=== Section Start ===

import Literature.IUT.HodgeTheaters.StableCurveTemperedDataOfSpecialFibreTowerLemmas
import Literature.AnabelianGeometry.SemiGraphs.TemperedSpecialFibreTowerPiData
import Literature.AnabelianGeometry.SemiGraphs.TemperedCompactInVerticialFinite
import HarnessLib

/-!
# [IUTchI] Prop. 2.4 (i) at the genuine 𝔛-data over the `Π`-data record of the special-fibre tower

Mochizuki, *Inter-universal Teichmüller theory I*, kurims manuscript (May 2020), §2, Prop. 2.4 (i) and its proof
p. 50 [cite: Mochizuki2012, Prop 2.4(i) p.50] (D-0012 claim key; nothing of the series is asserted here), over
Mochizuki, *Semi-graphs of anabelioids*, Publ. RIMS **42** (2006), Ex. 3.10 p. 44 and Thm. 3.7 (iii) p. 41
[cite: MochizukiSemiAnbd2006, Ex 3.10 p.44; Thm 3.7(iii) p.41].

PROOF-ONLY assembly (abc-iut-L5-t11; no definitions).  abc-iut-L3-t2's `SpecialFibreTower.PiData X d S T`
(`TemperedSpecialFibreTowerPiData.lean`: the cofinality of the levels `N_cofinal` — GAP-LEDGER G-L5t11g6-1 CLOSED —
and the finiteness of the special fibres `finite : FiniteLevels`) discharges two binders of the Prop. 2.4 (i) tower
files at the genuine 𝔛-datum `StableCurveTemperedData.ofSpecialFibre X d S …`:
* `hcof := P.N_cofinal`;
* `hCV i : CompactInVerticialAt (T.Gc i) :=` [SemiAnbd] Thm. 3.7 (iii) AT the FINITE level fibre — a THEOREM of the
  tree (`ProfiniteSemiGraph.compactInVerticialAt_of_finiteGraph'`, abc-iut-L3-t8), from `P.finite`.
Capstones: `prop24i_ofSpecialFibre_of_finiteLevels` (hcof explicit, `FiniteLevels` only) and
`prop24i_ofSpecialFibre_of_piData` (the (INV) input kept as `DetectsTempered`; for (INV) reduced to the tempered
completeness `hlim` + `hNinj`, supply `hINV := detectsTempered_ofSpecialFibre … P.N_cofinal hNinj hlim` from
`StableCurveTemperedDataOfSpecialFibreTowerKernel.lean`).  What remains named at the genuine datum: the per-level node
data with (A3) ([NodNon] Lem. 1.9 (ii)), "[Config] Rmk 1.2.2" (`StronglyTorsionFreeSigma`), the `p ∉ Σ` specialisation
half (`SpecializationAb`), and (INV).  Typed ≠ discharged for those; nothing here bears on [IUTchIII] Cor. 3.12.
-/

noncomputable section

namespace Literature.IUT.HodgeTheaters

open _root_.Topology Pointwise
open Literature.AnabelianGeometry.SemiGraphs Literature.AnabelianGeometry.SemiGraphs.ProfiniteSemiGraph

namespace StableCurveTemperedData

namespace OfSpecialFibre

variable {p : ℕ} [Fact p.Prime] (X : TemperedCurve p) (d : X.GroupLevelData)
  (T : SpecialFibreTower X.DeltaTemp)
  (Sigma SigmaHat : Set ℕ) (hsub : Sigma ⊆ SigmaHat) (hne : Set.Nonempty Sigma)
  (hprime : ∀ q ∈ SigmaHat, q.Prime)
  (S : SpecialFibreData (X.toTemperedArithmeticGroup d)) (h36 : S.Gc.Prop36Hypotheses)
  (hp : p ∉ Sigma) (TpH : Subgroup S.chart.G)
  (HatH : Subgroup (TemperedGraphGroupData.exists_completion_of_prop36 S.Gc h36 S.chart).choose)
  (hle : TpH.map (TemperedGraphGroupData.exists_completion_of_prop36 S.Gc h36
    S.chart).choose_spec.choose.toMonoidHom ≤ HatH)
  (cuspMeetsH : {x : X.Pt // X.IsCusp x} → Prop)

/-- **Thm. 3.7 (iii) at every level fibre from the finiteness record** (`compactInVerticialAt_of_finiteGraph'`).
[cite: MochizukiSemiAnbd2006, Thm 3.7(iii) p.41] -/
theorem compactInVerticialAt_levels_of_finiteLevels (hF : SpecialFibreTower.FiniteLevels X d S T) (i : ℕ) :
    CompactInVerticialAt (T.Gc i) :=
  compactInVerticialAt_of_finiteGraph' (hF.finite_vertex i) (hF.finite_edge i)

/-- **[IUTchI] Prop. 2.4 (i) AS TYPED at the genuine 𝔛-data, FINITE fibres**: as `prop24i_ofSpecialFibre_byName`
with the per-level Thm. 3.7 (iii) binders DISCHARGED from `FiniteLevels`; named inputs left: `hcof`, the level node
data with (A3), `StronglyTorsionFreeSigma`, `SpecializationAb`, `DetectsTempered`.
[cite: Mochizuki2012, Prop 2.4(i) p.50] -/
theorem prop24i_ofSpecialFibre_of_finiteLevels (hF : SpecialFibreTower.FiniteLevels X d S T)
    (hcof : ∀ U : Subgroup X.DeltaTemp, IsOpen (U : Set X.DeltaTemp) → U.Normal → U.FiniteIndex →
      ∃ i, T.N i ≤ U)
    (hstf : (ofSpecialFibre X d S h36 Sigma SigmaHat hsub hne hprime hp TpH HatH hle cuspMeetsH).StronglyTorsionFreeSigma)
    (Λv : ∀ i, (T.Gc i).graph.Vertex → Subgroup (T.chart i).G)
    (hΛv : ∀ i v, Λv i v ∈ verticialSubgroups (T.chart i) v)
    (E : ℕ → Type) (src tgt : ∀ i, E i → (T.Gc i).graph.Vertex) (c₁ c₂ : ∀ i, E i → (T.chart i).G)
    (hA3 : ∀ i (v w : (T.Gc i).graph.Vertex) (g h : (levelGraph X T Sigma SigmaHat hsub hne hprime i).Hat),
      MulAut.conj g • (Λv i v).map (levelGraph X T Sigma SigmaHat hsub hne hprime i).ι ⊓
          MulAut.conj h • (Λv i w).map (levelGraph X T Sigma SigmaHat hsub hne hprime i).ι ≠ ⊥ →
        (v = w ∧ g⁻¹ * h ∈ (Λv i v).map (levelGraph X T Sigma SigmaHat hsub hne hprime i).ι) ∨
        ∃ (e : E i) (k : (levelGraph X T Sigma SigmaHat hsub hne hprime i).Hat),
          ∃ p ∈ (Λv i (src i e)).map (levelGraph X T Sigma SigmaHat hsub hne hprime i).ι,
          ∃ q ∈ (Λv i (tgt i e)).map (levelGraph X T Sigma SigmaHat hsub hne hprime i).ι,
            (src i e = v ∧ tgt i e = w ∧
                g = k * (levelGraph X T Sigma SigmaHat hsub hne hprime i).ι (c₁ i e) * p ∧
                h = k * (levelGraph X T Sigma SigmaHat hsub hne hprime i).ι (c₂ i e) * q) ∨
            (src i e = w ∧ tgt i e = v ∧
                h = k * (levelGraph X T Sigma SigmaHat hsub hne hprime i).ι (c₁ i e) * p ∧
                g = k * (levelGraph X T Sigma SigmaHat hsub hne hprime i).ι (c₂ i e) * q))
    (hspec : (towerOfSpecialFibreTower X d T Sigma SigmaHat hsub hne hprime S h36 hp TpH HatH hle cuspMeetsH).SpecializationAb)
    (hINV : (towerOfSpecialFibreTower X d T Sigma SigmaHat hsub hne hprime S h36 hp TpH HatH hle cuspMeetsH).DetectsTempered) :
    (ofSpecialFibre X d S h36 Sigma SigmaHat hsub hne hprime hp TpH HatH hle cuspMeetsH).Prop24i :=
  prop24i_ofSpecialFibre_byName X d T Sigma SigmaHat hsub hne hprime S h36 hp TpH HatH hle cuspMeetsH hcof hstf
    (compactInVerticialAt_levels_of_finiteLevels X d T S hF) Λv hΛv E src tgt c₁ c₂ hA3 hspec hINV

/-- **[IUTchI] Prop. 2.4 (i) AS TYPED at the genuine 𝔛-data over the `Π`-data record** `P : SpecialFibreTower.PiData`
(abc-iut-L3-t2): `hcof := P.N_cofinal` (G-L5t11g6-1 closed) and Thm. 3.7 (iii) at the finite fibres from `P.finite`;
named inputs left: the level node data with (A3), `StronglyTorsionFreeSigma`, `SpecializationAb`, `DetectsTempered`.
[cite: Mochizuki2012, Prop 2.4(i) p.50] -/
theorem prop24i_ofSpecialFibre_of_piData (P : SpecialFibreTower.PiData X d S T)
    (hstf : (ofSpecialFibre X d S h36 Sigma SigmaHat hsub hne hprime hp TpH HatH hle cuspMeetsH).StronglyTorsionFreeSigma)
    (Λv : ∀ i, (T.Gc i).graph.Vertex → Subgroup (T.chart i).G)
    (hΛv : ∀ i v, Λv i v ∈ verticialSubgroups (T.chart i) v)
    (E : ℕ → Type) (src tgt : ∀ i, E i → (T.Gc i).graph.Vertex) (c₁ c₂ : ∀ i, E i → (T.chart i).G)
    (hA3 : ∀ i (v w : (T.Gc i).graph.Vertex) (g h : (levelGraph X T Sigma SigmaHat hsub hne hprime i).Hat),
      MulAut.conj g • (Λv i v).map (levelGraph X T Sigma SigmaHat hsub hne hprime i).ι ⊓
          MulAut.conj h • (Λv i w).map (levelGraph X T Sigma SigmaHat hsub hne hprime i).ι ≠ ⊥ →
        (v = w ∧ g⁻¹ * h ∈ (Λv i v).map (levelGraph X T Sigma SigmaHat hsub hne hprime i).ι) ∨
        ∃ (e : E i) (k : (levelGraph X T Sigma SigmaHat hsub hne hprime i).Hat),
          ∃ p ∈ (Λv i (src i e)).map (levelGraph X T Sigma SigmaHat hsub hne hprime i).ι,
          ∃ q ∈ (Λv i (tgt i e)).map (levelGraph X T Sigma SigmaHat hsub hne hprime i).ι,
            (src i e = v ∧ tgt i e = w ∧
                g = k * (levelGraph X T Sigma SigmaHat hsub hne hprime i).ι (c₁ i e) * p ∧
                h = k * (levelGraph X T Sigma SigmaHat hsub hne hprime i).ι (c₂ i e) * q) ∨
            (src i e = w ∧ tgt i e = v ∧
                h = k * (levelGraph X T Sigma SigmaHat hsub hne hprime i).ι (c₁ i e) * p ∧
                g = k * (levelGraph X T Sigma SigmaHat hsub hne hprime i).ι (c₂ i e) * q))
    (hspec : (towerOfSpecialFibreTower X d T Sigma SigmaHat hsub hne hprime S h36 hp TpH HatH hle cuspMeetsH).SpecializationAb)
    (hINV : (towerOfSpecialFibreTower X d T Sigma SigmaHat hsub hne hprime S h36 hp TpH HatH hle cuspMeetsH).DetectsTempered) :
    (ofSpecialFibre X d S h36 Sigma SigmaHat hsub hne hprime hp TpH HatH hle cuspMeetsH).Prop24i :=
  prop24i_ofSpecialFibre_of_finiteLevels X d T Sigma SigmaHat hsub hne hprime S h36 hp TpH HatH hle cuspMeetsH
    P.finite P.N_cofinal hstf Λv hΛv E src tgt c₁ c₂ hA3 hspec hINV

end OfSpecialFibre

end StableCurveTemperedData

end Literature.IUT.HodgeTheaters

end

=== Section End ===

# Requirement:
Where a line of the data includes the string "cite", list that line.

# Response to the exercise:
p. 50 [cite: Mochizuki2012, Prop 2.4(i) p.50] (D-0012 claim key; nothing of the series is asserted here), over
[cite: MochizukiSemiAnbd2006, Ex 3.10 p.44; Thm 3.7(iii) p.41].
[cite: MochizukiSemiAnbd2006, Thm 3.7(iii) p.41] -/
[cite: Mochizuki2012, Prop 2.4(i) p.50] -/
[cite: Mochizuki2012, Prop 2.4(i) p.50] -/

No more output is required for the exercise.